Ninety per cent of the time I am totally happy with my choice to have my son in daycare. There are a zillion reasons why. I've listed them before. I won't bore you.
At the end of the day there are a couple of reasons my son is in daycare a) because we can't afford for one of us to stay home and b) he is really happy in daycare.
Both are good reasons.
But there are days when the guilt is crippling.
Take today for example.I was trying to explain to Matt that tomorrow he has to say bye to everyone at daycare because we are moving. So much of me is okay with this. The move is definitely a good thing. The new daycare seems great. The future school and our proximity to it - all of that is wonderful.
And yet I feel guilty.
I don't even know why. I guess some days I wish I were around him more. It breaks my heart when I realize that he spends more time with others than with me. It makes me sad when I worry about how happy he will be at the new place. What if he doesn't like the teachers? What if the other kids are mean? What if ...

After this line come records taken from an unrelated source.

/-! ### §0b  The theta vector from the operator-norm inputs ([D5] `hF`, [D5′] `smooth` + operator-norm [D4]) -/

variable (H) in
/-- The Riesz anti-isomorphism (L²)* → L², `(InnerProductSpace.toDual ℂ H).symm`, as a continuous ℝ-LINEAR map (it is
conjugate-linear over ℂ; derivatives along real curves only see the ℝ-structure).  KERNEL (Mathlib). -/
def toDualSymmR : StrongDual ℂ H →L[ℝ] H :=
  { toFun := fun ℓ => (InnerProductSpace.toDual ℂ H).symm ℓ
    map_add' := fun x y => map_add _ x y
    map_smul' := fun r ℓ => by
      simp only [RingHom.id_apply]
      rw [RCLike.real_smul_eq_coe_smul (K := ℂ) r ℓ, LinearIsometryEquiv.map_smulₛₗ]
      rw [RCLike.real_smul_eq_coe_smul (K := ℂ) r]
      congr 1
      exact Complex.conj_ofReal r
    cont := (InnerProductSpace.toDual ℂ H).symm.continuous }

omit [CompleteSpace HG] [TopologicalSpace G] [TopologicalSpace SK] in
/-- (Ported verbatim from the HodgeCMPerL package; no docstring in the source.) -/
theorem toDualSymmR_apply (ℓ : StrongDual ℂ H) : toDualSymmR H ℓ = (InnerProductSpace.toDual ℂ H).symm ℓ := rfl

omit [CompleteSpace HG] [TopologicalSpace G] [TopologicalSpace SK] in
/-- A curve of bounded functionals differentiable in OPERATOR NORM has a differentiable curve of Riesz vectors. -/
theorem hasDerivAt_toDual_symm {L : ℝ → StrongDual ℂ H} {L' : StrongDual ℂ H} {s₀ : ℝ} (h : HasDerivAt L L' s₀) :
    HasDerivAt (fun s => (InnerProductSpace.toDual ℂ H).symm (L s)) ((InnerProductSpace.toDual ℂ H).symm L') s₀ :=
  ((toDualSymmR H).hasFDerivAt).comp_hasDerivAt s₀ h

/-- The theta vector is the Riesz vector of the frozen point functional (definitional). -/
theorem rieszTheta_eq (p : P.Pt) (Φ : SK) :
    rieszTheta C P p Φ = (InnerProductSpace.toDual ℂ H).symm (C4a.pointFunctional C P Φ p) := rfl

/-- **[SETUP D5] (operator norm, `FockOrbitBridge.hF`) ⇒ [SETUP D5‴]** (KERNEL): if s ↦ (v ↦ 𝒯_{ω(e s)Φ}(v)(p)) has
derivative v ↦ 𝒯_Ψ(v)(p) at 0 in operator norm on (L²)*, then s ↦ R(e s) θ_{Φ,p} has derivative θ_{Ψ,p} at 0 in L²
(by [NODE N21] `rieszTheta_omg` the latter curve is s ↦ θ_{ω(e s)Φ,p}, the Riesz image of the former). -/
theorem hasDerivAt_rieszTheta_of_hF
    (invariance : ∀ (h : G) (Φ : SK) (v : H), C.TΦc (C.omg h Φ) (C.R h v) = C.TΦc Φ v)
    {Φ Ψ : SK} {p : P.Pt} (e : ℝ → G)
    (hF : HasDerivAt (fun s : ℝ => C4a.pointFunctional C P (C.omg (e s) Φ) p) (C4a.pointFunctional C P Ψ p) 0) :
    HasDerivAt (fun s : ℝ => C.R (e s) (rieszTheta C P p Φ)) (rieszTheta C P p Ψ) 0 := by
  have hfun : (fun s : ℝ => C.R (e s) (rieszTheta C P p Φ)) =
      fun s : ℝ => (InnerProductSpace.toDual ℂ H).symm (C4a.pointFunctional C P (C.omg (e s) Φ) p) :=
    funext fun s => by rw [← rieszTheta_omg invariance]; rfl
  rw [hfun]
  exact hasDerivAt_toDual_symm hF

omit [CompleteSpace HG] [TopologicalSpace G] [TopologicalSpace SK] in
/-- **Chain rule through a continuous linear map on a topological vector space, vector-valued** (the `E`-valued form
of `hasDerivAt_clm_comp_of_tendsto_slope_zero`, `ArchCOrbitSmooth` §0): if the difference quotients
s⁻¹ • (γ s − γ 0) of a curve `γ` in a topological ℂ-module `S` converge to `γ'` as s → 0, s ≠ 0, then for every
continuous linear `T : S →L[ℂ] E` into a normed space the curve `T ∘ γ` has derivative `T γ'` at 0. -/
theorem hasDerivAt_clm_comp_of_tendsto_slope_zero_vec {S : Type*} [TopologicalSpace S] [AddCommGroup S]
    [Module ℂ S] {E : Type*} [NormedAddCommGroup E] [NormedSpace ℂ E]
    (T : S →L[ℂ] E) {γ : ℝ → S} {γ' : S}
    (h : Tendsto (fun s : ℝ => ((s : ℝ) : ℂ)⁻¹ • (γ s - γ 0)) (𝓝[≠] 0) (𝓝 γ')) :
    HasDerivAt (fun s => T (γ s)) (T γ') 0 := by
  rw [hasDerivAt_iff_tendsto_slope]
  have h2 : Tendsto (fun s : ℝ => T (((s : ℝ) : ℂ)⁻¹ • (γ s - γ 0))) (𝓝[≠] 0) (𝓝 (T γ')) :=
    (T.continuous.tendsto γ').comp h
  refine h2.congr' (Eventually.of_forall fun s => ?_)
  show T (((s : ℝ) : ℂ)⁻¹ • (γ s - γ 0)) = slope (fun s => T (γ s)) 0 s
  rw [slope_def_module, sub_zero, map_smul, map_sub, ← Complex.ofReal_inv, Complex.coe_smul]

/-- The frozen point functional Φ ↦ (v ↦ 𝒯_Φ(v)(p)) as a CONTINUOUS LINEAR map 𝒮^κ → (L²)*, from [SETUP D4] linearity
and the operator-norm continuity `hTc` of Φ ↦ 𝒯_Φ (tex l. 517 "continuity of Φ ↦ 𝒯_Φ", operator form; pv11
`continuous_TΦc` on the end state).  KERNEL. -/
def pointFunctionalCLM [AddCommGroup SK] [Module ℂ SK]
    (TΦc_add : ∀ Φ Ψ : SK, C.TΦc (Φ + Ψ) = C.TΦc Φ + C.TΦc Ψ)
    (TΦc_smul : ∀ (c : ℂ) (Φ : SK), C.TΦc (c • Φ) = c • C.TΦc Φ)
    (hTc : Continuous fun Φ : SK => C.TΦc Φ) (p : P.Pt) : SK →L[ℂ] StrongDual ℂ H :=
  { toFun := fun Φ => C4a.pointFunctional C P Φ p
    map_add' := fun Φ Ψ => by
      show (P.evalPt p).comp (C.TΦc (Φ + Ψ)) = (P.evalPt p).comp (C.TΦc Φ) + (P.evalPt p).comp (C.TΦc Ψ)
      rw [TΦc_add, ContinuousLinearMap.comp_add]
    map_smul' := fun c Φ => by
      show (P.evalPt p).comp (C.TΦc (c • Φ)) = c • (P.evalPt p).comp (C.TΦc Φ)
      rw [TΦc_smul, ContinuousLinearMap.comp_smul]
    cont := continuous_const.clm_comp hTc }

/-- (Ported verbatim from the HodgeCMPerL package; no docstring in the source.) -/
theorem pointFunctionalCLM_apply [AddCommGroup SK] [Module ℂ SK]
    (TΦc_add : ∀ Φ Ψ : SK, C.TΦc (Φ + Ψ) = C.TΦc Φ + C.TΦc Ψ)
    (TΦc_smul : ∀ (c : ℂ) (Φ : SK), C.TΦc (c • Φ) = c • C.TΦc Φ)
    (hTc : Continuous fun Φ : SK => C.TΦc Φ) (p : P.Pt) (Φ : SK) :
    pointFunctionalCLM TΦc_add TΦc_smul hTc p Φ = C4a.pointFunctional C P Φ p := rfl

And, truthfully part of me feels guilty because I'm okay with it all.
I'm okay with hopping on a train and going to work every day. For the most part I'm okay with the teachers and the routines. And I feel like I shouldn't be. I feel like I should have a harder time with it.
And these crappy feelings suck.
Some days I just want to take Matt and snuggle him and never let go. And then some nights, like tonight, I try.

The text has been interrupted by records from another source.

import Summits.QuantumFields.YangMills.Theorems.LangevinControlUVOSLegsFromFemtoAndGapDefs
import Literature.MathematicalPhysics.QuantumLattice.LatticeFieldShellMarkov
import HarnessLib

/-!
# Crux `NT` (stmt-QuantumFields-19353), strong-coupling rung: lattice-scale test functions — `Q2`, `Q3` of bumps at
# lattice sites are single covariances / third cumulants (bookkeeping toward `LowerBounds`' SHAPE at strong coupling)

Helper file of the fleet lead prover of crux `NT` (unit `ym-spine-19353-p1`, g18).  NT's non-triviality inputs
`LowerBounds G r a` (`…OSLegsFromFemtoAndGap.DlrCollarTransfer`) are phrased with the SMEARED functionals
`Q2 G r β L s f g = Σ_{x,y ∈ box L} f(s x) g(s y) Cov^{torus}(dens_x, dens_y)` and `Q3` (three test functions, `torusK3`).
At the lattice scale `s = 1` a Schwartz bump of radius `< 1` around a lattice site sees exactly that site, so `Q2`/`Q3` of
such bumps are ONE covariance / ONE third cumulant times the bump values — which is how the strong-coupling floors
`MirrorFloorSU2`/`SkewFloor` (sites `±e₀`; `e₀, e₁, e₂`) become statements of `LowerBounds`' literal shape:

* `apply_siteToE_eq_zero_of_subset_ball` — a function supported in `B(site x₀, R)`, `R ≤ 1`, vanishes at every other site;
* `Q2_eq_single`, `Q3_eq_single` — `Q2`/`Q3` at `s = 1` of test functions vanishing at all sites but `x₀, y₀ (, z₀) ∈ box L`;
* `thetaTest_apply_siteToE_neg_single`, `thetaTest_apply_siteToE_eq_zero` — the time reflection `Θv` of a bump at `e₀`
  sees exactly the site `−e₀`;
* `exists_mirror_test` — ONE real Schwartz `v` with `tsupport v ⊆ {y | 0 < y 0}` and, on every torus `L ≥ 1`, every `β`,
  every compact `G` and `r`:  `Q2 G r β L 1 (Θv) v = v(e₀)² · Cov^{torus}(dens_{e₀}, dens_{−e₀})`, `v(e₀)² > 0`;
* `exists_skew_tests` — THREE real Schwartz `f, g, h` with pairwise disjoint supports and
  `Q3 G r β L 1 f g h = f(e₀) g(e₁) h(e₂) · torusK3(e₀, e₁, e₂)`, `f(e₀) g(e₁) h(e₂) ≠ 0`.

HONEST FRAMING: bookkeeping only (Schwartz bumps from Mathlib's `ContDiffBump` via the tree's
`exists_schwartz_tsupport_subset_ball`); nothing about measures beyond unfolding `Q2`/`Q3`; NT untouched.
-/

set_option autoImplicit false

noncomputable section

open scoped SchwartzMap
open MeasureTheory Metric Finset
open Literature.MathematicalPhysics.QuantumFieldTheory Literature.MathematicalPhysics.QuantumLattice
open Literature.MathematicalPhysics.AQFT Literature.Probability.LatticeModels
open Summit.QuantumFields.YangMills.Cruxes.OSLegsFromFemtoAndGap.DlrCollarTransfer

namespace Summit.QuantumFields.YangMills.Cruxes.NT.StrongCouplingRung.LatticeBumps

/-! ### Functions supported near one lattice site -/

/-- A function on `ℝ⁴` whose topological support lies in the ball of radius `R ≤ 1` around the lattice site `x₀`
vanishes at every other lattice site (distinct sites are at distance `≥ 1`). [folklore] -/
theorem apply_siteToE_eq_zero_of_subset_ball {f : EuclideanSpace ℝ (Fin 4) → ℝ} {x₀ : Site 4} {R : ℝ} (hR : R ≤ 1)
    (hf : tsupport f ⊆ ball (siteToE x₀) R) {y : Site 4} (hy : y ≠ x₀) : f (siteToE y) = 0 := by
  apply image_eq_zero_of_notMem_tsupport
  intro hmem
  have h1 := one_le_dist_siteToE_of_ne hy
  have h2 := mem_ball.1 (hf hmem)
  linarith

/-- The unit site vectors `eᵢ` and `−e₀` belong to every box `[-L, L]⁴` with `1 ≤ L`. [folklore] -/
theorem single_mem_box {L : ℕ} (hL : 1 ≤ L) (i : Fin 4) : (Pi.single i 1 : Site 4) ∈ box 4 L := by
  rw [mem_box]
  intro j
  by_cases h : j = i
  · subst h; simp; omega
  · simp [Pi.single_eq_of_ne h]

/-- `−e₀ ∈ [-L, L]⁴` for `1 ≤ L`. [folklore] -/
theorem neg_single_mem_box {L : ℕ} (hL : 1 ≤ L) (i : Fin 4) : (-(Pi.single i 1) : Site 4) ∈ box 4 L := by
  rw [mem_box]
  intro j
  by_cases h : j = i
  · subst h; simp; omega
  · simp [Pi.single_eq_of_ne h]

/-! ### `Q2` and `Q3` at the lattice scale of test functions seen by one site each -/

section QSingle

variable (G : Type) [Group G] [TopologicalSpace G] [IsTopologicalGroup G] [CompactSpace G]
  [MeasurableSpace G] [BorelSpace G] (r : LatticeRep G)

/-- **`Q2` of single-site test functions.**  If `f` vanishes at every site of the box other than `x₀` and `g` at every
site other than `y₀`, then `Q2 G r β L 1 f g = f(x₀) g(y₀) · Cov^{torus}(dens_{x₀}, dens_{y₀})`. [folklore] -/
theorem Q2_eq_single (β : ℝ) {L : ℕ} (f g : 𝓢(EuclideanSpace ℝ (Fin 4), ℝ)) {x₀ y₀ : Site 4}
    (hx₀ : x₀ ∈ box 4 L) (hy₀ : y₀ ∈ box 4 L) (hf : ∀ x : Site 4, x ≠ x₀ → f (siteToE x) = 0)
    (hg : ∀ y : Site 4, y ≠ y₀ → g (siteToE y) = 0) :
    Q2 G r β L 1 f g = f (siteToE x₀) * g (siteToE y₀) *
      (torusE G r β L (fun U => dens G r x₀ U * dens G r y₀ U) - torusE G r β L (dens G r x₀) * torusE G r β L (dens G r y₀)) := by
  unfold Q2
  simp only [one_smul]
  rw [sum_eq_single_of_mem x₀ hx₀ (fun x _ hx => by
    refine sum_eq_zero fun y _ => ?_
    rw [hf x hx, zero_mul, zero_mul])]
  rw [sum_eq_single_of_mem y₀ hy₀ (fun y _ hy => by rw [hg y hy, mul_zero, zero_mul])]

/-- **`Q3` of single-site test functions.**  If `f, g, h` vanish at every site other than `x₀, y₀, z₀` respectively, then
`Q3 G r β L 1 f g h = f(x₀) g(y₀) h(z₀) · torusK3(x₀, y₀, z₀)`. [folklore] -/
theorem Q3_eq_single (β : ℝ) {L : ℕ} (f g h : 𝓢(EuclideanSpace ℝ (Fin 4), ℝ)) {x₀ y₀ z₀ : Site 4}
    (hx₀ : x₀ ∈ box 4 L) (hy₀ : y₀ ∈ box 4 L) (hz₀ : z₀ ∈ box 4 L) (hf : ∀ x : Site 4, x ≠ x₀ → f (siteToE x) = 0)
    (hg : ∀ y : Site 4, y ≠ y₀ → g (siteToE y) = 0) (hh : ∀ z : Site 4, z ≠ z₀ → h (siteToE z) = 0) :
    Q3 G r β L 1 f g h = f (siteToE x₀) * g (siteToE y₀) * h (siteToE z₀) * torusK3 G r β L x₀ y₀ z₀ := by
  unfold Q3
  simp only [one_smul]
  rw [sum_eq_single_of_mem x₀ hx₀ (fun x _ hx => by
    refine sum_eq_zero fun y _ => sum_eq_zero fun z _ => ?_
    rw [hf x hx, zero_mul, zero_mul, zero_mul])]
  rw [sum_eq_single_of_mem y₀ hy₀ (fun y _ hy => by
    refine sum_eq_zero fun z _ => ?_
    rw [hg y hy, mul_zero, zero_mul, zero_mul])]
  rw [sum_eq_single_of_mem z₀ hz₀ (fun z _ hz => by rw [hh z hz, mul_zero, zero_mul])]

end QSingle

/-! ### The time reflection of a bump at `e₀` -/

/-- `θ (site y) = site (y with its time coordinate negated)`. [folklore] -/
theorem timeReflection_siteToE (y : Site 4) :
    timeReflection 4 (siteToE y) = siteToE (Function.update y 0 (-y 0)) := by
  ext i
  rw [timeReflection_apply, siteToE_apply, siteToE_apply]
  by_cases h : i = 0
  · subst h; simp
  · simp [h]

/-- The reflected site of `−e₀` is `e₀`. [folklore] -/
theorem update_neg_single : Function.update (-(Pi.single 0 1) : Site 4) 0 (-(-(Pi.single 0 1) : Site 4) 0) = Pi.single 0 1 := by
  ext i
  by_cases h : i = 0
  · subst h; simp
  · simp [Function.update_of_ne h, Pi.single_eq_of_ne h]

/-- `(Θv)(−e₀) = v(e₀)`. [folklore] -/
theorem thetaTest_apply_siteToE_neg_single (v : 𝓢(EuclideanSpace ℝ (Fin 4), ℝ)) :
    thetaTest 4 v (siteToE (-(Pi.single 0 1) : Site 4)) = v (siteToE (Pi.single 0 1 : Site 4)) := by
  rw [thetaTest_apply, timeReflection_siteToE, update_neg_single]

/-- A test function supported in `B(e₀, R)`, `R ≤ 1`: its time reflection vanishes at every site other than `−e₀`.
[folklore] -/
theorem thetaTest_apply_siteToE_eq_zero {v : 𝓢(EuclideanSpace ℝ (Fin 4), ℝ)} {R : ℝ} (hR : R ≤ 1)
    (hv : tsupport (v : EuclideanSpace ℝ (Fin 4) → ℝ) ⊆ ball (siteToE (Pi.single 0 1 : Site 4)) R) {y : Site 4}
    (hy : y ≠ -(Pi.single 0 1)) : thetaTest 4 v (siteToE y) = 0 := by
  rw [thetaTest_apply, timeReflection_siteToE]
  refine apply_siteToE_eq_zero_of_subset_ball hR hv fun h => hy ?_
  -- `update y 0 (-y 0) = e₀` forces `y = -e₀`
  ext i
  have hi := congrFun h i
  by_cases h0 : i = 0
  · subst h0
    simp at hi
    simp
    linarith
  · rw [Function.update_of_ne h0] at hi
    rw [hi]
    simp [Pi.single_eq_of_ne h0]

/-- The ball of radius `1/2` around `e₀` lies in positive time. [folklore] -/
theorem ball_single_subset_pos :
    ball (siteToE (Pi.single 0 1 : Site 4)) (1 / 2 : ℝ) ⊆ {y : EuclideanSpace ℝ (Fin 4) | 0 < y 0} := by
  intro y hy
  rw [mem_ball] at hy
  have h1 : dist (y 0) (siteToE (Pi.single 0 1 : Site 4) 0) ≤ dist y (siteToE (Pi.single 0 1 : Site 4)) :=
    PiLp.dist_apply_le y _ 0
  rw [siteToE_apply, Real.dist_eq] at h1
  simp only [Pi.single_eq_same, Int.cast_one] at h1
  show 0 < y 0
  have := abs_lt.1 (lt_of_le_of_lt h1 hy)
  linarith [this.1]

/-! ### The two packaged witnesses -/

/-- **The mirror test function.**  ONE real Schwartz `v` supported in positive time with `v(e₀)² > 0` such that, for every
compact `G`, every `r`, every `β` and every torus `L ≥ 1`, `Q2 G r β L 1 (Θv) v = v(e₀)² · Cov^{torus}(dens_{e₀}, dens_{−e₀})`.
[folklore] -/
theorem exists_mirror_test :
    ∃ v : 𝓢(EuclideanSpace ℝ (Fin 4), ℝ), tsupport (v : EuclideanSpace ℝ (Fin 4) → ℝ) ⊆ {y | 0 < y 0} ∧
      0 < v (siteToE (Pi.single 0 1 : Site 4)) ^ 2 ∧
      ∀ (G : Type) [Group G] [TopologicalSpace G] [IsTopologicalGroup G] [CompactSpace G] [MeasurableSpace G]
        [BorelSpace G] (r : LatticeRep G) (β : ℝ) (L : ℕ), 1 ≤ L →
        Q2 G r β L 1 (thetaTest 4 v) v = v (siteToE (Pi.single 0 1 : Site 4)) ^ 2 *
          (torusE G r β L (fun U => dens G r (Pi.single 0 1) U * dens G r (-(Pi.single 0 1)) U) -
            torusE G r β L (dens G r (Pi.single 0 1)) * torusE G r β L (dens G r (-(Pi.single 0 1)))) := by
  obtain ⟨v, hv, hv0⟩ := exists_schwartz_tsupport_subset_ball (siteToE (Pi.single 0 1 : Site 4)) (R := 1 / 2)
    (by norm_num)
  refine ⟨v, hv.trans ball_single_subset_pos, sq_pos_of_ne_zero hv0, ?_⟩
  intro G _ _ _ _ _ _ r β L hL
  rw [Q2_eq_single G r β (thetaTest 4 v) v (neg_single_mem_box hL 0) (single_mem_box hL 0)
    (fun x hx => thetaTest_apply_siteToE_eq_zero (by norm_num) hv hx)
    (fun y hy => apply_siteToE_eq_zero_of_subset_ball (by norm_num) hv hy),
    thetaTest_apply_siteToE_neg_single, sq,
    mul_comm (torusE G r β L (dens G r (-(Pi.single 0 1)))) (torusE G r β L (dens G r (Pi.single 0 1)))]
  congr 2
  exact congrArg (torusE G r β L) (funext fun U => mul_comm _ _)

/-- The three unit sites `e₀, e₁, e₂` are pairwise distinct. [folklore] -/
theorem single_ne_single {i j : Fin 4} (h : i ≠ j) : (Pi.single i 1 : Site 4) ≠ Pi.single j 1 := fun e => by
  have := congrFun e i
  simp [Pi.single_eq_of_ne h] at this

/-- Balls of radius `1/2` around distinct lattice sites have disjoint closures' interiors: the supports of bumps in them
are disjoint. [folklore] -/
theorem disjoint_of_subset_ball {f g : EuclideanSpace ℝ (Fin 4) → ℝ} {x y : Site 4} (hxy : x ≠ y)
    (hf : tsupport f ⊆ ball (siteToE x) (1 / 2 : ℝ)) (hg : tsupport g ⊆ ball (siteToE y) (1 / 2 : ℝ)) :
    Disjoint (tsupport f) (tsupport g) := by
  refine Set.disjoint_of_subset hf hg (ball_disjoint_ball ?_)
  have := one_le_dist_siteToE_of_ne hxy
  linarith

/-- **The skewness test functions.**  THREE real Schwartz `f, g, h` with pairwise disjoint supports and
`f(e₀) g(e₁) h(e₂) ≠ 0` such that, for every compact `G`, every `r`, every `β` and every torus `L ≥ 1`,
`Q3 G r β L 1 f g h = f(e₀) g(e₁) h(e₂) · torusK3(e₀, e₁, e₂)`. [folklore] -/
theorem exists_skew_tests :
    ∃ f g h : 𝓢(EuclideanSpace ℝ (Fin 4), ℝ),
      Disjoint (tsupport (f : EuclideanSpace ℝ (Fin 4) → ℝ)) (tsupport (g : EuclideanSpace ℝ (Fin 4) → ℝ)) ∧
      Disjoint (tsupport (g : EuclideanSpace ℝ (Fin 4) → ℝ)) (tsupport (h : EuclideanSpace ℝ (Fin 4) → ℝ)) ∧
      Disjoint (tsupport (f : EuclideanSpace ℝ (Fin 4) → ℝ)) (tsupport (h : EuclideanSpace ℝ (Fin 4) → ℝ)) ∧
      f (siteToE (Pi.single 0 1 : Site 4)) * g (siteToE (Pi.single 1 1 : Site 4)) *
          h (siteToE (Pi.single 2 1 : Site 4)) ≠ 0 ∧
      ∀ (G : Type) [Group G] [TopologicalSpace G] [IsTopologicalGroup G] [CompactSpace G] [MeasurableSpace G]
        [BorelSpace G] (r : LatticeRep G) (β : ℝ) (L : ℕ), 1 ≤ L →
        Q3 G r β L 1 f g h = f (siteToE (Pi.single 0 1 : Site 4)) * g (siteToE (Pi.single 1 1 : Site 4)) *
          h (siteToE (Pi.single 2 1 : Site 4)) * torusK3 G r β L (Pi.single 0 1) (Pi.single 1 1) (Pi.single 2 1) := by
  obtain ⟨f, hf, hf0⟩ := exists_schwartz_tsupport_subset_ball (siteToE (Pi.single 0 1 : Site 4)) (R := 1 / 2)
    (by norm_num)
  obtain ⟨g, hg, hg0⟩ := exists_schwartz_tsupport_subset_ball (siteToE (Pi.single 1 1 : Site 4)) (R := 1 / 2)
    (by norm_num)
  obtain ⟨h, hh, hh0⟩ := exists_schwartz_tsupport_subset_ball (siteToE (Pi.single 2 1 : Site 4)) (R := 1 / 2)
    (by norm_num)
  refine ⟨f, g, h, disjoint_of_subset_ball (single_ne_single (by decide)) hf hg,
    disjoint_of_subset_ball (single_ne_single (by decide)) hg hh,
    disjoint_of_subset_ball (single_ne_single (by decide)) hf hh, mul_ne_zero (mul_ne_zero hf0 hg0) hh0, ?_⟩
  intro G _ _ _ _ _ _ r β L hL
  exact Q3_eq_single G r β f g h (single_mem_box hL 0) (single_mem_box hL 1) (single_mem_box hL 2)
    (fun x hx => apply_siteToE_eq_zero_of_subset_ball (by norm_num) hf hx)
    (fun y hy => apply_siteToE_eq_zero_of_subset_ball (by norm_num) hg hy)
    (fun z hz => apply_siteToE_eq_zero_of_subset_ball (by norm_num) hh hz)

end Summit.QuantumFields.YangMills.Cruxes.NT.StrongCouplingRung.LatticeBumps

end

And then I realize that he doens't want that. He wants to learn and explore and grow. And part of his day is telling me what he did and what he learned and who he played with. His joy every day comes from seeing us and hugging us and being delighted that we're back. And I try to remember that I was not a particularly good SAHM. I was tired and cranky and I was not making Matt happy.
But the day that the guilt kills me - it's a hard day.